Multiple Alignment (Lastz, Mauve)
Multiple Alignment is a method that is used for comparing more than 1 sequence. In this technique, multiple sequences coming from different samples are aligned and compared according to their differences.
p
Principal Coordinates Analysis (PCoA)
Also known as metric multidimensional scaling, PCoA indicates the (dis)similarities of objects in two-three-dimensional geometrical space (which is called as Euclidean space). The working principle is the fact that the assigned item has a location on the Euclidean space and the (dis)similarities are calculated in respect to species/items relative abundance. Interpretation of PCoA plot is mainly based on the system that if the assigned object closer to one another, those items shares more similarities than other items.

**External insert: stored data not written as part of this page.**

omit [Fintype m] in
/-- ★ **QUADRATIC ABSORPTION**: `Re Σ conj(u_x + d₋_x)(u_x + d₊_x) ≥ ½·Σ‖u_x‖² − 3ε²` whenever `Σ‖d_±‖² ≤ ε²` (`2ab ≤ ½a² + 2b²`). [folklore] -/
theorem re_pairing_ge_of_perturbation (u dm dp : n → ℂ) {ε : ℝ} (hε : 0 ≤ ε)
    (hdm : ∑ x, ‖dm x‖ ^ 2 ≤ ε ^ 2) (hdp : ∑ x, ‖dp x‖ ^ 2 ≤ ε ^ 2) :
    (1 / 2) * ∑ x, ‖u x‖ ^ 2 - 3 * ε ^ 2 ≤ (∑ x, star (u x + dm x) * (u x + dp x)).re := by
  -- split the pairing into four
  have hsplit : ∑ x, star (u x + dm x) * (u x + dp x)
      = ∑ x, star (u x) * u x + ∑ x, star (u x) * dp x + ∑ x, star (dm x) * u x + ∑ x, star (dm x) * dp x := by
    rw [← Finset.sum_add_distrib, ← Finset.sum_add_distrib, ← Finset.sum_add_distrib]
    refine Finset.sum_congr rfl fun x _ => ?_
    rw [star_add]; ring
  rw [hsplit, Complex.add_re, Complex.add_re, Complex.add_re]
  -- the diagonal term
  have hdiag : (∑ x, star (u x) * u x).re = ∑ x, ‖u x‖ ^ 2 := by
    rw [Complex.re_sum]
    refine Finset.sum_congr rfl fun x _ => ?_
    rw [Complex.star_def, Complex.conj_mul', ← Complex.ofReal_pow, Complex.ofReal_re]
  -- the three cross terms by Cauchy–Schwarz
  set U := Real.sqrt (∑ x, ‖u x‖ ^ 2) with hU
  have hU0 : 0 ≤ U := Real.sqrt_nonneg _
  have hUsq : U ^ 2 = ∑ x, ‖u x‖ ^ 2 := Real.sq_sqrt (Finset.sum_nonneg fun x _ => by positivity)
  have hDm : Real.sqrt (∑ x, ‖dm x‖ ^ 2) ≤ ε := by rw [← Real.sqrt_sq hε]; exact Real.sqrt_le_sqrt hdm
  have hDp : Real.sqrt (∑ x, ‖dp x‖ ^ 2) ≤ ε := by rw [← Real.sqrt_sq hε]; exact Real.sqrt_le_sqrt hdp
  have h1 : -(U * ε) ≤ (∑ x, star (u x) * dp x).re := by
    have h := re_sum_star_mul_le (fun x => -u x) dp
    have hneg : (∑ x, star ((fun x => -u x) x) * dp x).re = -(∑ x, star (u x) * dp x).re := by
      rw [← Complex.neg_re, ← Finset.sum_neg_distrib]
      congr 1; refine Finset.sum_congr rfl fun x _ => ?_; rw [star_neg]; ring
    have hnorm : Real.sqrt (∑ x, ‖(fun x => -u x) x‖ ^ 2) = U := by simp only [norm_neg]; rfl
    rw [hneg, hnorm] at h
    nlinarith [mul_le_mul_of_nonneg_left hDp hU0]
  have h2 : -(ε * U) ≤ (∑ x, star (dm x) * u x).re := by
    have h := re_sum_star_mul_le (fun x => -dm x) u
    have hneg : (∑ x, star ((fun x => -dm x) x) * u x).re = -(∑ x, star (dm x) * u x).re := by
      rw [← Complex.neg_re, ← Finset.sum_neg_distrib]
      congr 1; refine Finset.sum_congr rfl fun x _ => ?_; rw [star_neg]; ring
    have hnorm : Real.sqrt (∑ x, ‖(fun x => -dm x) x‖ ^ 2) = Real.sqrt (∑ x, ‖dm x‖ ^ 2) := by simp only [norm_neg]
    rw [hneg, hnorm] at h
    nlinarith [mul_le_mul_of_nonneg_right hDm hU0, Real.sqrt_nonneg (∑ x, ‖dm x‖ ^ 2)]
  have h3 : -(ε * ε) ≤ (∑ x, star (dm x) * dp x).re := by
    have h := re_sum_star_mul_le (fun x => -dm x) dp
    have hneg : (∑ x, star ((fun x => -dm x) x) * dp x).re = -(∑ x, star (dm x) * dp x).re := by
      rw [← Complex.neg_re, ← Finset.sum_neg_distrib]
      congr 1; refine Finset.sum_congr rfl fun x _ => ?_; rw [star_neg]; ring
    have hnorm : Real.sqrt (∑ x, ‖(fun x => -dm x) x‖ ^ 2) = Real.sqrt (∑ x, ‖dm x‖ ^ 2) := by simp only [norm_neg]
    rw [hneg, hnorm] at h
    nlinarith [mul_le_mul hDm hDp (Real.sqrt_nonneg _) hε, Real.sqrt_nonneg (∑ x, ‖dm x‖ ^ 2), Real.sqrt_nonneg (∑ x, ‖dp x‖ ^ 2)]
  rw [hdiag, ← hUsq]
  -- `U² − 2εU − ε² ≥ ½U² − 3ε²`
  nlinarith [sq_nonneg (U - 2 * ε)]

Quality metrics here refer to the metrics used to measure accuracy
in alignment. These metrics weigh the compatibility between the
query that is the subject of research and the corresponding segments
in the database.
Secondary Metabolites
They are compounds which do not affect the growth or reproduction
directly but contribute advantage to the organism for the selective
mechanisms. For example, a compound produced by the organism might
have an inhibitory effect on another organism with which they
compete. Secondary metabolites are the primary source of many
antibiotics and other medically important compounds.
Sequence Alignment
The arrangement of two representations of DNA or protein sequences
in such a way that the most similar elements are next to each other
is called alignment. Many bioinformatics-related jobs depend on
successful alignments.
Trimming (Trimmomatic)
The first step in a sequencing data analysis pipeline is read
trimming, which alters the read sequences generated by a sequencer.
The alterations it makes to the raw read sequences may have an
influence on all of the analysis pipeline’s following phases.